Helaine I. Fingold, Member of the Firm in the Health Care & Life Sciences practice, in the firm’s Baltimore office, was quoted in Stat News, in “CMS Delays Rule Requiring Medicare Advantage Insurers to Remind Members of Unused Benefits,” by Tara Bannow. (Read the full version – subscription required.)

Following is an excerpt:

Medicare is delaying implementation of a Biden-era rule that would have made Medicare Advantage plans notify members about their unused supplemental benefits — services such as vision and dental. …

Meanwhile, transparency into whether people use the benefits is nonexistent. That’s partly because Medicare has lacked the technical capacity to collect some of the records, but the agency has made improvements in that area. Beginning this year, Medicare is requiring Medicare Advantage insurers to submit data on their members’ use of supplemental benefits. It’s the first time the agency has had such a requirement, but MedPAC has said the data won’t be public for years and it won’t be broken out by insurer.
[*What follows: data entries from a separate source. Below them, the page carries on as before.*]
import Summits.Ventures.PackingBounds.ThreePointCert.Check

/-!
# Kernel checker for EXACT (slack-free) three-point certificates with face-structured blocks

Framing: lottery ticket; floor = certified bounds/negative ranges. Venture `PackingBounds`
(cell `pub-packcert`), three-point SDP family; built for the exact value-`99` certificate behind
`A(9, arccos 1/3) ≤ 98` (`SphericalCodes.NineDimThirdCounting`), where the Bachoc–Vallentin
identities must hold EXACTLY (value exactly `99`, every block singular on its optimal face), so the
dyadic-with-slack format of `ThreePointCert.Check` cannot be used.

Programs only (plain `List`/`ℤ`/`ℕ`, run by `decide`); meaning and soundness are in
`ThreePointCert.SoundExact`.  Format:
* every positive semidefinite block is given on its face: `S = cμ·I + L Lᵀ + Δ` (`PSDBlk`: `L` with
  offset-encoded natural-number rows as in `ThreePointCert.CheckFast`, `Δ` a sparse symmetric
  integer correction; `S ⪰ 0` as soon as `Σ|Δ| ≤ cμ`, checked by `psdOK`), lifted to the ambient
  basis by `V = [diag(lv); C]` (`Lift`), `M = V S Vᵀ`;
* the three-point part is `Σ_k M_k Σ_{a,b} (G_k)_{ab} sym6(u^a v^b QI_k)` with `G_k = U S Uᵀ` a densely
  lifted face block (`FBlkX`, expansion `FPolyX`, chunk check `FchunkOKX`);
* the sums of squares of `(ii)` are `Σ_{j,l} M_{jl} b_j b_l` over ARBITRARY integer basis
  polynomials `b_j` (S3-adapted bases of the producer; for the two-dimensional isotypic type a pair
  `(b¹, b²)` with weights `3, 1`), expansion `partRows`, chunk check `partChunkOK`;
* `(ii)` is the exact integer identity `κ_F·FP + Σ_i κ_i m_i·TOT_i ≡ 0` (`checkIIX`), `(i)` is the
  exact factorisation `κ_Z·ZI ≡ w·h` (`checkIZ`) plus a slackful sums-of-squares certificate
  `κ_H·h - e ≡ EH₀ + g_q EH₁ + ρ`, `Σ|ρ| < e` for `h > 0` on `[-1, s]` (`checkH`), the value is the
  exact equality `Λ W + AI(1) + FI(1,1,1) = N·Λ W` (`checkValX`).
All identities are tested trie-free (sorted merge, all coefficients zero) as in
`ThreePointCert.CheckFastFZ` / `CheckResidualZ`.

## References
* C. Bachoc, F. Vallentin, J. Amer. Math. Soc. 21 (2008), Theorem 4.2. [`BachocVallentin2007`]
* F. C. Machado, F. M. de Oliveira Filho, Exp. Math. 27 (2018), Lemma 3.1. [`MachadoDeOliveiraFilho2018`]
-/

noncomputable section

namespace Summit.Ventures.PackingBounds.ThreePointCert

open Literature.Geometry.DiscreteGeometry Literature.Geometry.DiscreteGeometry.PolyCert
open Literature.Geometry.DiscreteGeometry.PolyCert.SPoly

/-! ### Trie-free zero test -/

/-- All coefficients of a term list vanish. -/
def allZero (p : SPoly) : Bool := p.all fun mc => mc.2 == 0

/-! ### Face blocks `S = cμ I + L Lᵀ + Δ` -/

/-- A positive semidefinite block on its face: `S = cmu·I + L Lᵀ + Δ` (`f × f`), the rows of `L`
offset-encoded (`x : ℕ` stands for `x - B`, `BB = B²` checked), `Δ` a sparse list of symmetric
corrections `(i, j, v)` (`i ≤ j`; entry `(i,j)` and `(j,i)` get `v`, a diagonal entry once). -/
structure PSDBlk where
  /-- face dimension -/
  f : ℕ
  /-- offset of the rows of `L` -/
  B : ℕ
  /-- `B * B` (data, checked) -/
  BB : ℕ
  /-- rows of `L`, entries `e + B` -/
  L : List (List ℕ)
  /-- the multiple of the identity -/
  cmu : ℕ
  /-- sparse symmetric correction -/
  delta : List (ℕ × ℕ × ℤ)

/-- Fused offset dot product (a copy of `ThreePointCert.CheckFast.dotOffZ`, kept here so that data
files need only import this file): decodes `Σ (a_k - B)(b_k - B)` from one `ℕ` pass. -/
def dotNZ (B BB : ℕ) (a : List ℕ) : List ℕ → ℕ → ℕ → ℤ :=
  a.rec (motive := fun _ => List ℕ → ℕ → ℕ → ℤ) (fun _ acc s => Int.subNatNat acc (Nat.mul B s))
    (fun x _ ih b acc s => b.casesOn (motive := fun _ => ℤ) (Int.subNatNat acc (Nat.mul B s))
      (fun y b' => ih b' (Nat.add acc (Nat.add (Nat.mul x y) BB)) (Nat.add s (Nat.add x y))))

/-- Row `i` of an `ℕ`-matrix (default empty). -/
def getRowN (L : List (List ℕ)) (i : ℕ) : List ℕ := L.getD i []

/-- The correction entry `Δ(i,j) = Σ_{(a,b,v) ∈ delta, {a,b} = {i,j}} v`. -/
def deltaEnt (dl : List (ℕ × ℕ × ℤ)) (i j : ℕ) : ℤ :=
  (dl.map fun e => if (e.1 = i ∧ e.2.1 = j) ∨ (e.1 = j ∧ e.2.1 = i) then e.2.2 else 0).sum

/-- Entry `S(i,j) = cmu·[i=j] + (L Lᵀ)_{ij} + Δ(i,j)`. -/
def Sent (p : PSDBlk) (i j : ℕ) : ℤ :=
  (if i = j then (p.cmu : ℤ) else 0) + dotNZ p.B p.BB (getRowN p.L i) (getRowN p.L j) 0 0 +
    deltaEnt p.delta i j

/-- The rows of `S` (`f` rows of length `f`). -/
def Srows (p : PSDBlk) : List (List ℤ) := (List.range p.f).map fun i => (List.range p.f).map fun j => Sent p i j

/-- `ℓ¹` mass of the correction with off-diagonal entries counted twice. -/
def deltaMass (dl : List (ℕ × ℕ × ℤ)) : ℕ :=
  (dl.map fun e => (if e.1 = e.2.1 then 1 else 2) * e.2.2.natAbs).sum

/-- The PSD check of a face block: `BB = B²`, the rows of `L` have length `≤ f`, the corrections are
indexed inside the block, and `Σ|Δ| (off-diagonal twice) ≤ cmu`. -/
def psdOK (p : PSDBlk) : Bool :=
  (p.BB == p.B * p.B) && (p.L.all fun r => decide (r.length ≤ p.f)) &&
    (p.delta.all fun e => decide (e.1 < p.f) && decide (e.2.1 < p.f)) && decide (deltaMass p.delta ≤ p.cmu)

/-! ### Lifting to the ambient basis: `V = [diag(lv); C]`, `M = V S Vᵀ` -/

/-- The lift of a face block: leading values `lv` (ambient coordinate `a < f` is `lv_a ×` face
coordinate `a`) and the dense rows `C` of the dependent ambient coordinates `f, f+1, …`. -/
structure Lift where
  /-- leading values, length `f` -/
  lv : List ℤ
  /-- dependent rows, each of length `f` -/
  C : List (List ℤ)

/-- Ambient dimension `m = f + |C|`. -/
def Lift.m (V : Lift) : ℕ := V.lv.length + V.C.length

/-- Integer dot product by one pass. -/
def dotZ : List ℤ → List ℤ → ℤ → ℤ
  | x :: a, y :: b, acc => dotZ a b (acc + x * y)
  | _, _, acc => acc

/-- `Σ_a c_a · row_a` for a coefficient list `c` against the rows `S` (padded by the zero row of length `f`). -/
def combRows (f : ℕ) : List ℤ → List (List ℤ) → List ℤ
  | ci :: c, row :: S => List.zipWith (· + ·) (row.map fun x => ci * x) (combRows f c S)
  | _, _ => List.replicate f 0

/-- Row `j` of `W = V S` (a list over face indices): `lv_j · S_j` for `j < f`, `Σ_a C_{j-f,a} S_a` else. -/
def Wrow (V : Lift) (S : List (List ℤ)) (f j : ℕ) : List ℤ :=
  if j < f then (S.getD j []).map fun x => V.lv.getD j 0 * x
  else combRows f (V.C.getD (j - f) []) S

/-- Row `j` of `M = V S Vᵀ` in the ambient order (leads first, then dependents):
`[lv_b · W_{jb}]_b ++ [⟨C_i, W_j⟩]_i`. -/
def Mrow (V : Lift) (S : List (List ℤ)) (f j : ℕ) : List ℤ :=
  List.zipWith (· * ·) (Wrow V S f j) V.lv ++ V.C.map fun ci => dotZ ci (Wrow V S f j) 0

/-! ### Sums of squares over arbitrary basis polynomials (the parts of `(ii)`) -/

/-- One S3-adapted part of a sum-of-squares multiplier: ambient basis polynomials `bs` (and second
components `bs2` with the weights `3, 1` of the two-dimensional isotypic type when `two = true`),
the lift and the face block.  Value: `Σ_{j,l} M_{jl} (b_j b_l)` resp. `Σ_{j,l} M_{jl} (3 b¹_j b¹_l + b²_j b²_l)`. -/
structure SymPart where
  /-- two-component (standard representation) part? -/
  two : Bool
  /-- basis polynomials (first components) -/
  bs : List SPoly
  /-- second components (empty unless `two`) -/
  bs2 : List SPoly
  /-- the lift `V` -/
  V : Lift
  /-- the face block -/
  psd : PSDBlk

/-- The linear combination `Σ_l c_l · b_l` of basis polynomials. -/
def linComb (cs : List ℤ) (bs : List SPoly) : SPoly :=
  mergeAllB 16 (List.zipWith (fun (c : ℤ) (bl : SPoly) => smul c bl) cs bs)

/-- The polynomial of row `j`: `b_j · (Σ_l M_{jl} b_l)` (`+` the second components with the weights `3, 1`). -/
def rowPolyX (P : SymPart) (S : List (List ℤ)) (j : ℕ) : SPoly :=
  let Mj := Mrow P.V S P.psd.f j
  let one := mulN (P.bs.getD j []) (linComb Mj P.bs)
  if P.two then
    mergeAll [smul 3 one, mulN (P.bs2.getD j []) (linComb Mj P.bs2)]
  else one

/-- Rows `j0, …, j0+cnt-1` of a part. -/
def partRows (P : SymPart) (j0 cnt : ℕ) : SPoly :=
  let S := Srows P.psd
  mergeAllB 16 ((List.range cnt).map fun i => rowPolyX P S (j0 + i))

/-- Shape conditions of a part: `|lv| = f`, every `C` row has length `f`, `|bs| = m` (`= |bs2|` if `two`),
`S` is `f × f` (rows of `L` at most `f`). -/
def partShapeOK (P : SymPart) : Bool :=
  decide (P.V.lv.length = P.psd.f) && (P.V.C.all fun r => decide (r.length = P.psd.f)) &&
    decide (P.bs.length = P.V.m) && (!P.two || decide (P.bs2.length = P.V.m)) &&
    psdOK P.psd

/-- Chunk check of a part: `Dprev + rows [j0, j0+cnt) - Dnext ≡ 0` (trie-free). -/
def partChunkOK (P : SymPart) (j0 cnt : ℕ) (Dprev Dnext : SPoly) : Bool :=
  decide (j0 + cnt ≤ P.V.m) && allZero (mergeAll [Dprev, partRows P j0 cnt, neg Dnext])

/-! ### The three-point part with lifted face blocks -/

/-- Row `j` of `M = U S Uᵀ` for a dense integer lift `U` (`m` rows of length `f`):
`M_{jl} = ⟨Σ_a U_{ja} S_a, U_l⟩`. -/
def MrowU (U : List (List ℤ)) (S : List (List ℤ)) (f j : ℕ) : List ℤ :=
  U.map fun Ul => dotZ (combRows f (U.getD j []) S) Ul 0

/-- A block of the three-point part: degree `k`, the dense lift `U` (`m × f`, monomial basis
`u^0, …, u^{m-1}` to face coordinates) and the face block; value `Σ_{a,b<m} (U S Uᵀ)_{ab} sym6(u^a v^b Q n k)`. -/
structure FBlkX where
  /-- degree of the kernel `Q n k` -/
  k : ℕ
  /-- the dense lift, `m` rows of length `f` -/
  U : List (List ℤ)
  /-- the face block -/
  psd : PSDBlk

/-- One block: `M_k · Σ_{a,b<m} M_{ab} · symTabG n k a b`. -/
def FbPolyX (n d : ℕ) (b : FBlkX) : SPoly :=
  let S := Srows b.psd
  let m := b.U.length
  smul (Mfac d b.k : ℤ) (mergeAllB 16 ((List.range m).map fun a =>
    mergeAllB 16 (List.zipWith (fun (c : ℤ) (pb : ℕ) => smul c (symTabG n b.k a pb))
      (MrowU b.U S b.psd.f a) (List.range m))))

/-- The three-point part of a block list. -/
def FPolyX (n d : ℕ) (bs : List FBlkX) : SPoly := mergeAll (bs.map (FbPolyX n d))

/-- Shape conditions of a three-point block. -/
def fblkShapeOK (d : ℕ) (b : FBlkX) : Bool :=
  decide (b.k ≤ d) && (b.U.all fun r => decide (r.length = b.psd.f)) && psdOK b.psd

/-- Block-chunk check of the three-point part: `Dprev + FPolyX bs - Dnext ≡ 0` (trie-free). -/
def FchunkOKX (n d : ℕ) (bs : List FBlkX) (Dprev Dnext : SPoly) : Bool :=
  allZero (mergeAll [Dprev, FPolyX n d bs, neg Dnext])

/-! ### The certificate and the final checks -/

/-- An exact three-point certificate (`B = 0`): dimension `n`, degree `d`, angle `s = p/q`, common
scale `Λ` of the two- and three-point parts (`a_k = A_k/Λ`, `F = F_M/Λ`), the claimed value `N`
(`1 + A(1) + F(1,1,1) = N` exactly), the two-point coefficients, the three-point blocks, the parts of
the five multipliers `1, m₁, m₂, m₃, s₄` of `(ii)` with their multipliers `κ`, and the `(i)`-side data:
`κ_Z`, the vanishing factor `w` (univariate, data), the cofactor `h`, `κ_H`, `e`, and the two Gram
blocks of the positivity certificate of `h`. -/
structure CertX where
  /-- dimension -/
  n : ℕ
  /-- degree -/
  d : ℕ
  /-- numerator of `s` -/
  p : ℤ
  /-- denominator of `s` -/
  q : ℕ
  /-- common scale `Λ > 0` -/
  lam : ℕ
  /-- the exact value `N` -/
  N : ℕ
  /-- `A_0, …, A_d` -/
  A : List ℕ
  /-- three-point blocks -/
  F : List FBlkX
  /-- parts of the multiplier-`1` sum of squares, then of `m₁`, `m₂`, `m₃`, `s₄` -/
  R0 : List SymPart
  /-- see `R0` -/
  R1 : List SymPart
  /-- see `R0` -/
  R2 : List SymPart
  /-- see `R0` -/
  R3 : List SymPart
  /-- see `R0` -/
  R4 : List SymPart
  /-- multiplier of `FP` in `(ii)` (positive) -/
  kF : ℕ
  /-- multipliers of `TOT_0 … TOT_4` in `(ii)` -/
  kR : List ℕ
  /-- multiplier of `ZI` in `(i)` (positive) -/
  kZ : ℕ
  /-- the vanishing factor `w(u)` of `(i)` -/
  wP : SPoly
  /-- the cofactor `h(u)` -/
  hP : SPoly
  /-- multiplier of `h` in its positivity certificate -/
  kH : ℕ
  /-- the positive constant `e` of the positivity certificate -/
  eH : ℕ

/-- `Λ · W`. -/
def CertX.LW (c : CertX) : ℕ := c.lam * Wfac c.d

/-- Claimed expansions of an exact certificate (each validated separately by chunk checks). -/
structure PolysX where
  /-- the three-point part `FP ≡ FPolyX` -/
  FP : SPoly
  /-- totals of the parts of the five multipliers: `TOT_i ≡ Σ_parts (all rows)` -/
  TOT : List SPoly
  /-- Gram expansions of the positivity certificate of `h` (multipliers `1`, `g_q`) -/
  EH0 : SPoly
  /-- see `EH0` -/
  EH1 : SPoly

/-- `ZI = -(Λ W + AI(u) + 3 FI(u,u,1))` (the slack of `(i)` in integer units, `B = 0`). -/
def ZIX (c : CertX) (P : PolysX) : SPoly :=
  normalize (neg (C (c.LW : ℤ) ++ APolyG c.n c.d c.A ++ smul 3 (substUU1 P.FP)))

/-- Check of `(i)`, exact part: `κ_Z · ZI ≡ w · h`. -/
def checkIZ (c : CertX) (P : PolysX) : Bool :=
  decide (0 < c.kZ) && allZero (mergeAll [smul (c.kZ : ℤ) (ZIX c P), neg (mulN c.wP c.hP)])

/-- Check of `(i)`, positivity of the cofactor: `Σ|κ_H h - e - EH₀ - g_q EH₁| < e`. -/
def checkH (c : CertX) (P : PolysX) : Bool :=
  decide (absSum (mergeAll [smul (c.kH : ℤ) c.hP, neg (C (c.eH : ℤ)), neg P.EH0, neg (mulN (gqU c.p c.q) P.EH1)]) < c.eH)

/-- Check of `(ii)`: `κ_F FP + κ_0 TOT_0 + m₁ κ_1 TOT_1 + m₂ κ_2 TOT_2 + m₃ κ_3 TOT_3 + s₄ κ_4 TOT_4 ≡ 0`. -/
def checkIIX (c : CertX) (P : PolysX) : Bool :=
  decide (0 < c.kF) && decide (P.TOT.length = 5) && decide (c.kR.length = 5) &&
  allZero (mergeAll [smul (c.kF : ℤ) P.FP, smul (c.kR.getD 0 0 : ℤ) (P.TOT.getD 0 []),
    mulN (m1P c.p c.q) (smul (c.kR.getD 1 0 : ℤ) (P.TOT.getD 1 [])),
    mulN (m2P c.p c.q) (smul (c.kR.getD 2 0 : ℤ) (P.TOT.getD 2 [])),
    mulN (m3P c.p c.q) (smul (c.kR.getD 3 0 : ℤ) (P.TOT.getD 3 [])),
    mulN p4 (smul (c.kR.getD 4 0 : ℤ) (P.TOT.getD 4 []))])

/-- The exact value: `Λ W + AI(1) + FI(1,1,1) = N · Λ W`. -/
def checkValX (c : CertX) (P : PolysX) : Bool :=
  decide ((c.LW : ℤ) + coeffSum (APolyG c.n c.d c.A) + coeffSum P.FP = (c.N : ℤ) * c.LW)

/-- Side conditions: `n ≥ 4`, `0 < q`, `-q ≤ p ≤ q`, `0 < Λ`, `|A| = d + 1`, shapes of all blocks and parts. -/
def checkSideX (c : CertX) : Bool :=
  decide (4 ≤ c.n) && decide (0 < c.q) && decide (c.p ≤ (c.q : ℤ)) && decide (-(c.q : ℤ) ≤ c.p) &&
    decide (0 < c.lam) && decide (c.A.length = c.d + 1) && (c.F.all (fblkShapeOK c.d)) &&
    (c.R0.all partShapeOK) && (c.R1.all partShapeOK) && (c.R2.all partShapeOK) &&
    (c.R3.all partShapeOK) && (c.R4.all partShapeOK)

end Summit.Ventures.PackingBounds.ThreePointCert

end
Helaine Fingold, an attorney at Epstein Becker Green focused on federal health insurance regulations, said it seems counterintuitive that Medicare would continue to require that information be reported to the agency but not to individual members.

“If they can do the reporting and the reporting is happening, why can’t they do the communication?” Fingold said. “It’s not clear to me if there is a problem with the reporting as well. That is not a problem I’ve heard or that CMS has spoken to.”

Supplemental benefits can be a broad range of things — even home improvement funds and over-the-counter drugs — so it could be that insurers are struggling to compile the information for people, Fingold said.